# 1. 준비

In [4]:
import torch
from torch import nn
import torch.nn.functional as F
import torch.optim as optim
from torch.utils.data import Dataset, DataLoader
import gluonnlp as nlp
import numpy as np
from tqdm import tqdm, tqdm_notebook
from kobert.utils import get_tokenizer
from kobert.pytorch_kobert import get_pytorch_kobert_model

bertmodel, vocab = get_pytorch_kobert_model()
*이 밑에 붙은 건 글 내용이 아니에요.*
/-- **`rad(abc) ≤ 2 N_E`** for the curve `E` that Lemma 10.5 associates to `(a, b, c)`
(`Δ_E ∈ {2⁴(abc)², 2⁻⁸(abc)²}`, `abc` even): since `rad(N_E) = rad(Δ_E)` and `rad(N_E) ≤ N_E`. This is
the printed "`N_E → ∞` if `rad(abc) → ∞`". [cite: VonkanelMatschke2023, §10.4 (before (eq:asymptoticsu))]
[cite: SilvermanAEC2009, VII.5.1(a)] -/
theorem radical_le_two_mul_conductorNorm (W : WeierstrassCurve ℚ) [W.IsElliptic] {n : ℕ} (hn : n ≠ 0)
    (h2 : 2 ∣ n) (h : W.minimalDiscriminantNorm ℤ = 2 ^ 4 * n ^ 2 ∨ 2 ^ 8 * W.minimalDiscriminantNorm ℤ = n ^ 2) :
    UniqueFactorizationMonoid.radical n ≤ 2 * W.conductorNorm ℤ := by
  have hD : W.minimalDiscriminantNorm ℤ ≠ 0 := (minimalDiscriminantNorm_pos_holds W).ne'
  have hN : W.conductorNorm ℤ ≠ 0 := (conductorNorm_pos_holds W).ne'
  have h1 := radical_le_two_mul_radical hn hD h2 h
  have h2 : UniqueFactorizationMonoid.radical (W.minimalDiscriminantNorm ℤ) =
      UniqueFactorizationMonoid.radical (W.conductorNorm ℤ) := W.radical_conductorNorm_eq_holds.symm
  have h3 : UniqueFactorizationMonoid.radical (W.conductorNorm ℤ) ≤ W.conductorNorm ℤ :=
    Nat.le_of_dvd (Nat.pos_of_ne_zero hN) UniqueFactorizationMonoid.radical_dvd_self
  rw [h2] at h1
  omega

/-! ### The case `H = |c|` -/

/-- The analytic tail: with `r ≥ 60`, `ν ≥ 0`, `ν ≤ 12 r`, `log N ≤ log r + log 16`,
`log N ≥ log r − log 2`, the asymptotic (eq:szpiro) at `δ = 1` and `(|c|−1)⁵ ≤ 2²⁸ Δ`, `|c| ≥ 2`:
`log|c| ≤ (9/5) r log r + 24 · r log r / log log r`. [cite: VonkanelMatschke2023, §10.4 (eq:asymptoticsu)] -/
private theorem asym_tail {r ν LN D C : ℝ} (hr : 60 ≤ r) (hν0 : 0 ≤ ν) (hν : ν ≤ 12 * r)
    (hLN : LN ≤ Real.log r + Real.log 16) (hLN' : Real.log r - Real.log 2 ≤ LN)
    (hD : Real.log D ≤ 3 / 4 * ν * LN + (Real.log 2 + 1) / Real.log LN * (ν * LN))
    (hC2 : 2 ≤ C) (hCD : (C - 1) ^ 5 ≤ 2 ^ 28 * D) (hD0 : 0 < D) :
    Real.log C ≤ 9 / 5 * r * Real.log r + 24 * (r * Real.log r / Real.log (Real.log r)) := by
  have hl2 := Real.log_two_lt_d9
  have hl2' := Real.log_two_gt_d9
  have he := Real.exp_one_lt_d9
  have he' := Real.exp_one_gt_d9
  have hr0 : 0 < r := by linarith
  -- `log r ≥ 4`, `log 16 ≤ 2.78`
  have hL4 : 4 ≤ Real.log r := by
    rw [Real.le_log_iff_exp_le hr0, show (4 : ℝ) = ((4 : ℕ) : ℝ) by norm_num, ← Real.exp_one_pow]
    have : Real.exp 1 ^ 4 < 2.7182818286 ^ 4 := pow_lt_pow_left₀ he (Real.exp_pos 1).le (by norm_num)
    nlinarith
  have h16 : Real.log 16 ≤ 2.78 := by
    rw [show (16 : ℝ) = 2 ^ 4 by norm_num, Real.log_pow]; push_cast; linarith
  -- `LL = log log r ≥ log 4 > 1`, `LL ≤ log r`
  have hLL1 : 1 < Real.log (Real.log r) := by
    rw [Real.lt_log_iff_exp_lt (by linarith)]; linarith
  have hLL0 : 0 < Real.log (Real.log r) := by linarith
  have hLLle : Real.log (Real.log r) ≤ Real.log r := (Real.log_le_sub_one_of_pos (by linarith)).trans (by linarith)
  -- `log LN ≥ ½ log log r > 0`
  have hLNpos : 0 < LN := by linarith
  have hsq : Real.log r ≤ (Real.log r - Real.log 2) ^ 2 := by nlinarith
  have hlogLN : Real.log (Real.log r) ≤ 2 * Real.log LN := by
    have h1 : Real.log (Real.log r) ≤ Real.log ((Real.log r - Real.log 2) ^ 2) :=
      Real.log_le_log (by linarith) hsq
    have h2 : Real.log ((Real.log r - Real.log 2) ^ 2) = 2 * Real.log (Real.log r - Real.log 2) := by
      rw [Real.log_pow]; push_cast; ring
    have h3 : Real.log (Real.log r - Real.log 2) ≤ Real.log LN := Real.log_le_log (by linarith) hLN'
    linarith
  have hlLNpos : 0 < Real.log LN := by linarith
  -- the coefficient `(log 2 + 1)/log LN ≤ 3.4 / log log r`
  have hcoef : (Real.log 2 + 1) / Real.log LN ≤ 3.4 / Real.log (Real.log r) := by
    rw [div_le_div_iff₀ hlLNpos hLL0]; nlinarith
  -- `ν log N ≤ 12 r log r + 33.36 r`
  have hT1 : ν * LN ≤ 12 * r * Real.log r + 33.36 * r := by
    have h1 : ν * LN ≤ ν * (Real.log r + 2.78) := mul_le_mul_of_nonneg_left (by linarith) hν0
    have h2 : ν * (Real.log r + 2.78) ≤ 12 * r * (Real.log r + 2.78) :=
      mul_le_mul_of_nonneg_right hν (by linarith)
    linarith
  have hT1' : 0 ≤ ν * LN := mul_nonneg hν0 hLNpos.le
  have hT3 : (Real.log 2 + 1) / Real.log LN * (ν * LN) ≤
      3.4 / Real.log (Real.log r) * (12 * r * Real.log r + 33.36 * r) :=
    mul_le_mul hcoef hT1 hT1' (by positivity)
  have e3 : 3.4 / Real.log (Real.log r) * (12 * r * Real.log r + 33.36 * r) =
      40.8 * (r * Real.log r / Real.log (Real.log r)) + 113.424 * (r / Real.log (Real.log r)) := by
    ring
  -- `r / LL ≤ W / 4`, `r ≤ W`, `W ≥ 60`
  have hT4 : r / Real.log (Real.log r) * 4 ≤ r * Real.log r / Real.log (Real.log r) := by
    rw [div_mul_eq_mul_div]
    exact div_le_div_of_nonneg_right (by nlinarith) hLL0.le
  have hT5 : r ≤ r * Real.log r / Real.log (Real.log r) := by
    rw [le_div_iff₀ hLL0]; exact mul_le_mul_of_nonneg_left hLLle hr0.le
  -- `(|c|−1)⁵ ≤ 2²⁸ Δ`
  have hC1 : 0 < C - 1 := by linarith
  have h3 : 5 * Real.log (C - 1) ≤ 28 * Real.log 2 + Real.log D := by
    have := Real.log_le_log (by positivity) hCD
    rw [Real.log_pow, Real.log_mul (by norm_num) hD0.ne', Real.log_pow] at this
    push_cast at this; linarith
  have h4 : Real.log C ≤ Real.log 2 + Real.log (C - 1) := by
    rw [← Real.log_mul (by norm_num) hC1.ne']
    exact Real.log_le_log (by linarith) (by linarith)
  have h5 : 3 / 4 * ν * LN ≤ 3 / 4 * (12 * r * Real.log r + 33.36 * r) := by linarith
  nlinarith [hT3, e3, hT4, hT5, h3, h4, h5, hD]

/-- The case `H = |c|` of (eq:asymptoticsu) (`|a|, |b| ≤ |c|`), for the set `S` of primes of `abc`
(`N_S = r = rad(abc)`), granted the Ogg–Saito schema, Lemma 10.5 and the asymptotic (eq:szpiro) at
`δ = 1` beyond `N₀`: if `r ≥ 2N₀ + 60` then `log|c| ≤ (9/5) r log r + 24 r log r/log log r`.
[cite: VonkanelMatschke2023, §10.4 (derivation of (eq:asymptoticsu))] -/
private theorem asym_core
    (hcond : ∀ (W W' : WeierstrassCurve ℚ) [W.IsElliptic] [W'.IsElliptic], W.IsIsogenous W' → W.conductorNorm ℤ = W'.conductorNorm ℤ)
    (h105 : vonKanelMatschke_lemma_10_5) {N₀ : ℕ}
    (hN₀ : ∀ (W : WeierstrassCurve ℚ) [W.IsElliptic], N₀ ≤ W.conductorNorm ℤ →
      Real.log (W.minimalDiscriminantNorm ℤ) ≤
        3 / 4 * condNu (W.conductorNorm ℤ) * Real.log (W.conductorNorm ℤ) +
          (Real.log 2 + 1) / Real.log (Real.log (W.conductorNorm ℤ)) *
            (condNu (W.conductorNorm ℤ) * Real.log (W.conductorNorm ℤ)))
    {a b c : ℤ} (ha : a ≠ 0) (hb : b ≠ 0) (hc : c ≠ 0) (habc : a + b = c)
    (hg : Int.gcd (Int.gcd a b : ℤ) c = 1) (hac : |a| ≤ |c|) (hbc : |b| ≤ |c|)
    (hr : (2 * N₀ + 60 : ℝ) ≤ ((intRad (a * b * c) : ℕ) : ℝ)) :
    Real.log |(c : ℝ)| ≤
      9 / 5 * ((intRad (a * b * c) : ℕ) : ℝ) * Real.log ((intRad (a * b * c) : ℕ) : ℝ) +
        24 * (((intRad (a * b * c) : ℕ) : ℝ) * Real.log ((intRad (a * b * c) : ℕ) : ℝ) /
          Real.log (Real.log ((intRad (a * b * c) : ℕ) : ℝ))) := by
  classical
  have hc2 : 2 ≤ |c| := by
    by_contra hlt
    have hc1 : |c| ≤ 1 := by rw [not_le] at hlt; omega
    obtain ⟨hc1a, hc1b⟩ := abs_le.mp hc1
    obtain ⟨ha1, ha2⟩ := abs_le.mp (hac.trans hc1)
    obtain ⟨hb1, hb2⟩ := abs_le.mp (hbc.trans hc1)
    omega
  have hab : |c| - 1 ≤ |a| * |b| := by
    have h1 : |c| ≤ |a| + |b| := by rw [← habc]; exact abs_add_le a b
    nlinarith [Int.one_le_abs ha, Int.one_le_abs hb]
  -- `S` = primes of `abc`, `N_S = rad(abc) = r`
  set n : ℕ := (a * b * c).natAbs with hndef
  have hn0 : n ≠ 0 := Int.natAbs_ne_zero.mpr (mul_ne_zero (mul_ne_zero ha hb) hc)
  set S : Finset ℕ := n.primeFactors with hSdef
  have hS : ∀ p ∈ S, p.Prime := fun p hp ↦ Nat.prime_of_mem_primeFactors hp
  have hradS : UniqueFactorizationMonoid.radical n = primesProd S := by
    rw [primesProd, Nat.radical_eq_prod_primeFactors]
  have hrP : intRad (a * b * c) = primesProd S := by rw [intRad_def, ← hradS]
  rw [hrP] at hr ⊢
  obtain ⟨W, W', hW, hW', hiso, hNdvd, -, hΔW, m, hm3, hΔ'⟩ :=
    h105 S hS a b c ha hb hc habc hg (hradS ▸ dvd_rfl)
  haveI := hW
  haveI := hW'
  set N : ℕ := W.conductorNorm ℤ with hNdef
  have hN0 : N ≠ 0 := (conductorNorm_pos_holds W).ne'
  have hN'eq : W'.conductorNorm ℤ = N := (hcond W W' hiso).symm
  have hΔ'pos : 0 < W'.minimalDiscriminantNorm ℤ := minimalDiscriminantNorm_pos_holds _
  set P : ℕ := primesProd S with hPdef
  -- `abc` is even, `r ≤ 2 N`
  have h2dvd : (2 : ℤ) ∣ a * b * c := by
    rcases Int.even_or_odd a with hA | hA
    · exact ((even_iff_two_dvd.mp hA).mul_right b).mul_right c
    · rcases Int.even_or_odd b with hB | hB
      · exact ((even_iff_two_dvd.mp hB).mul_left a).mul_right c
      · have hCe : Even c := by rw [← habc]; exact hA.add_odd hB
        exact (even_iff_two_dvd.mp hCe).mul_left (a * b)
  have h2n : 2 ∣ n := Int.natAbs_dvd_natAbs.mpr h2dvd
  have hP2N : P ≤ 2 * N := by
    have := radical_le_two_mul_conductorNorm W hn0 h2n hΔW
    rwa [hradS] at this
  have hN₀N : N₀ ≤ N := by
    have : (2 * N₀ + 60 : ℝ) ≤ 2 * (N : ℝ) := hr.trans (by exact_mod_cast hP2N)
    have : (N₀ : ℝ) ≤ N := by linarith
    exact_mod_cast this
  -- the asymptotic (eq:szpiro) for `E'` (conductor `N`)
  have hszW := hN₀ W' (by rw [hN'eq]; exact hN₀N)
  rw [hN'eq] at hszW
  -- `ν(N) ≤ 12 r`: `N = 2^k N_odd`, `N_odd ∣ r`
  set k : ℕ := padicValNat 2 N with hkdef
  obtain ⟨Nodd, hNodd⟩ : 2 ^ k ∣ N := pow_padicValNat_dvd
  have hNodd0 : Nodd ≠ 0 := by rintro rfl; rw [mul_zero] at hNodd; exact hN0 hNodd
  have hNodd2 : ¬ 2 ∣ Nodd := by
    rintro ⟨u, hu⟩
    have : 2 ^ (k + 1) ∣ N := ⟨u, by rw [hNodd, hu]; ring⟩
    exact pow_succ_padicValNat_not_dvd (p := 2) hN0 this
  have hNoddP : Nodd ≤ P := by
    have h1 : Nodd ∣ 2 ^ 4 * P := (Dvd.intro_left _ hNodd.symm).trans hNdvd
    have hcop : Nat.Coprime Nodd (2 ^ 4) :=
      Nat.Coprime.pow_right 4 ((Nat.Prime.coprime_iff_not_dvd Nat.prime_two).mpr hNodd2).symm
    exact Nat.le_of_dvd (one_le_primesProd hS) (hcop.dvd_of_dvd_mul_left h1)
  have hν0 : 0 ≤ condNu N := condNu_nonneg N
  have hP0 : (0 : ℝ) ≤ P := by positivity
  have hν12 : condNu N ≤ 12 * (P : ℝ) := by
    by_cases h4 : 4 ∣ N
    · have h1 := condNu_le_three_fourths hN0 h4
      have h2 : (N : ℝ) ≤ 16 * P := by
        exact_mod_cast Nat.le_of_dvd (by linarith [one_le_primesProd hS]) hNdvd
      linarith
    · have hk1 : k ≤ 1 := by
        by_contra hk2
        refine h4 ?_
        have h := (pow_dvd_pow 2 (show 2 ≤ k by omega)).trans (Dvd.intro _ hNodd.symm)
        norm_num at h
        exact h
      have h1 : N ≤ 2 * Nodd := by
        rw [hNodd]
        have : 2 ^ k ≤ 2 := by interval_cases k <;> norm_num
        exact Nat.mul_le_mul_right _ this
      have h2 : (N : ℝ) ≤ 2 * P := by exact_mod_cast h1.trans (Nat.mul_le_mul_left 2 hNoddP)
      linarith [condNu_le_self N]
  -- `log N` versus `log r`
  have hP60 : (60 : ℝ) ≤ P := le_trans (by linarith [(Nat.cast_nonneg N₀ : (0 : ℝ) ≤ N₀)]) hr
  have hPpos : (0 : ℝ) < P := by linarith
  have hNpos : (0 : ℝ) < N := by exact_mod_cast Nat.pos_of_ne_zero hN0
  have hLN : Real.log (N : ℝ) ≤ Real.log P + Real.log 16 := by
    have h1 : (N : ℝ) ≤ 16 * P := by
      exact_mod_cast Nat.le_of_dvd (by linarith [one_le_primesProd hS]) hNdvd
    have := Real.log_le_log hNpos h1
    rw [Real.log_mul (by norm_num) hPpos.ne'] at this
    linarith
  have hLN' : Real.log (P : ℝ) - Real.log 2 ≤ Real.log N := by
    have h1 : (P : ℝ) / 2 ≤ N := by
      rw [div_le_iff₀ (by norm_num : (0 : ℝ) < 2)]; exact_mod_cast (mul_comm 2 N ▸ hP2N)
    have := Real.log_le_log (by positivity) h1
    rwa [Real.log_div hPpos.ne' (by norm_num)] at this
  -- `(|c| − 1)⁵ ≤ 2²⁸ Δ'`
  have hD0 : (0 : ℝ) < (W'.minimalDiscriminantNorm ℤ : ℝ) := by exact_mod_cast hΔ'pos
  have hc2r : (2 : ℝ) ≤ |(c : ℝ)| := by exact_mod_cast hc2
  have habr : |(c : ℝ)| - 1 ≤ |(a : ℝ)| * |(b : ℝ)| := by exact_mod_cast hab
  have hΔr : (2 : ℝ) ^ (12 * m) * (W'.minimalDiscriminantNorm ℤ : ℝ) =
      2 ^ 8 * (|(a : ℝ)| * |(b : ℝ)|) * |(c : ℝ)| ^ 4 := by
    have h' : ((2 ^ (12 * m) * W'.minimalDiscriminantNorm ℤ : ℕ) : ℝ) =
        ((2 ^ 8 * (a * b).natAbs * c.natAbs ^ 4 : ℕ) : ℝ) := by exact_mod_cast hΔ'
    push_cast [Int.natAbs_mul, Nat.cast_natAbs, Int.cast_abs] at h'
    linarith
  have hm : (2 : ℝ) ^ (12 * m) ≤ 2 ^ 36 := pow_le_pow_right₀ (by norm_num) (by omega)
  have hCD : (|(c : ℝ)| - 1) ^ 5 ≤ 2 ^ 28 * (W'.minimalDiscriminantNorm ℤ : ℝ) := by
    have h0 : 0 ≤ |(c : ℝ)| - 1 := by linarith
    have h1 : (|(c : ℝ)| - 1) ^ 4 ≤ |(c : ℝ)| ^ 4 := pow_le_pow_left₀ h0 (by linarith) 4
    have h2 : (|(c : ℝ)| - 1) ^ 5 ≤ (|(a : ℝ)| * |(b : ℝ)|) * |(c : ℝ)| ^ 4 := by
      rw [pow_succ']
      exact mul_le_mul habr h1 (by positivity) (by positivity)
    have h3 : (|(a : ℝ)| * |(b : ℝ)|) * |(c : ℝ)| ^ 4 ≤ 2 ^ 28 * (W'.minimalDiscriminantNorm ℤ : ℝ) := by
      nlinarith
    linarith
  exact asym_tail hP60 hν0 hν12 hLN hLN' hszW hc2r hCD hD0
using cached model. /content/drive/MyDrive/종합설계/.cache/kobert_v1.zip
using cached model. /content/drive/MyDrive/종합설계/.cache/kobert_news_wiki_ko_cased-1087f8699e.spiece


# 2. 데이터 준비

In [5]:
import pandas as pd
data = pd.read_csv("training_dataset_ver3.csv")

data_list = list()
for sen, lab in zip(data["0"], data["1"]):
  data_list.append([sen,lab])

In [6]:
from sklearn.model_selection import train_test_split

train_set, test_set = train_test_split(data_list, test_size=0.1, random_state=0) # train : test = 9:1
train_set[0]

['그 동안 보빨러들이 얼마나 잘 해줬겠어ㅋㅋㅋ', 2]

In [7]:
abuse = pd.read_csv("폭언사전.csv")
sexual = pd.read_csv("성희롱사전.csv")

In [8]:
abuse_list = list()
sexual_list = list()

for rows in abuse["0"]:
  abuse_list.append(rows)

for rows in sexual["0"]:
  sexual_list.append(rows)

In [9]:
abuse_list[:3], sexual_list[:3]

(['가난', '가난뱅이', '가두'], ['19금', '69', '69자세'])

# 3. 코버트 다중 분류기 로드

In [10]:
device = torch.device("cuda:0")

class BERTDataset(Dataset):
  def __init__(self, dataset, sent_idx, label_idx, bert_tokenizer, max_len, pad, pair):

    # sentence , label data를 BERT의 입력값에 맞게 변환하는 transformer를 생성
    transform = nlp.data.BERTSentenceTransform(bert_tokenizer, max_len, pad=pad, pair=pair)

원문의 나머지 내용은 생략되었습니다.